Valerie Caris Ruhnke war Performerin und Burlesquetänzerin. Mit Reinhard Wilhelmi tanzte sie 1984 in der Wohnung von Wolfgang Müller auf der Holzleiter zum Stück "Tanz im Quadrat". / Valerie Caris Ruhnke was a performer and an erotic dancer. Together with Reinhard Wilhelmi she danced “Tanz im Quadrat” in 1984 on a wooden ladder in the apartment of Wolfgang Müller. 


Max Müller, der Bruder von Wolfgang Müller, spielte 1981 für kurze Zeit in der Gruppe. Nach der Idee von Max Müller entstand 1981 der Film “Das Leben des Sid Vicious”. / Max Müller, the brother of Wolfgang Müller, played in 1981 for a short while in the band. The film “The Life of Sid Vicious” was based on an idea of Max Müller. 

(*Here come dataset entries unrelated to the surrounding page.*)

/-- Geometric series over later times: for a finite set of times `S` all `> t₀` and `0 ≤ θ < 1`,
`Σ_{t ∈ S} θ^{t − t₀} ≤ θ/(1 − θ)` (`T4WeightBudget.sum_pow_le_of_le` after the injective shift `t ↦ t − t₀`).
[folklore] -/
theorem sum_pow_sub_le {θ : ℝ} (h0 : 0 ≤ θ) (h1 : θ < 1) (S : Finset ℕ) (t₀ : ℕ) (hS : ∀ t ∈ S, t₀ < t) :
    ∑ t ∈ S, θ ^ (t - t₀) ≤ θ / (1 - θ) := by
  have hinj : Set.InjOn (fun t => t - t₀) ↑S := by
    intro a ha b hb hab
    have h₁ := hS a ha
    have h₂ := hS b hb
    simp only at hab
    omega
  calc ∑ t ∈ S, θ ^ (t - t₀) = ∑ d ∈ S.image (fun t => t - t₀), θ ^ d := (Finset.sum_image hinj).symm
    _ ≤ θ ^ 1 / (1 - θ) :=
        sum_pow_le_of_le h0 h1 fun d hd => by
          obtain ⟨t, ht, rfl⟩ := Finset.mem_image.1 hd
          have := hS t ht
          omega
    _ = θ / (1 - θ) := by rw [pow_one]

Team des Hauses / House Team



Dr. An Paenhuysen ist die Leiterin des Hauses.
Seit 2010 kuratierten An Paenhuysen und Wolfgang Müller einige Ausstellungen gemeinsam: “Pause. Valeska Gert” im Hamburger Bahnhof, “Gebärden, Zeichen, Kunst. Gehörlose Kultur/Hörende Kultur” im Kunstraum Kreuzberg/Bethanien und “Chromosom XY” im Barbiche. 

Dr. An Paenhuysen is the director of the House. Since 2010 she co-curated together with Wolfgang Müller a few exhibitions: “Pause. Valeska Gert” at Hamburger Bahnhof - Museum of Contemporary Art, “Gesture, Sign, Art. Deaf Culture/Hearing Culture” at Kunstraum Kreuzberg/Bethanien, and “Chromosom XY” at art space Barbiche.





Ahmed Hamad ist Mitarbeiter des Hauses. Er renovierte das Haus und fand beim Aufräumen eine Flasche Wein Die Tödliche Doris mit seinem Jahrgang: 1987. 2015 kam er von Damaskus nach Berlin.

Ahmed Hamad is staff member of the House. He renovated the house and found a bottle of wine of his birthyear while doing so. In 2015, he came from  Damascus to Berlin.


Dirk Schünemann (18.8.1975-9.8.2019) hat zur Eröffnung des Hauses Mini-Sandwichs und wunderbare Petit Fours zubereitet, oben mit dem roten Doris-Logo, schichtweise gefüllt mit Schokolade oder rosa Creme. Zu den Eventualitäten vom Haus der Tödlichen Doris wollte er ab und zu als Hauskoch kleine Köstlichkeiten reichen, passend zum Thema. Für Ahmad Hamads „Berliner Fundsachen“ am 4. August hatte sich Dirk, als „Hauskoch“ bereits etwas ausgedacht: selbstgebackene Berliner, gefüllt mit syrischer Aprikosenmarmelade. Alle seine Freundinnen, seine Freunde und alle, die ihn kennen lernten, werden seine verzaubernde Seele sehr vermissen.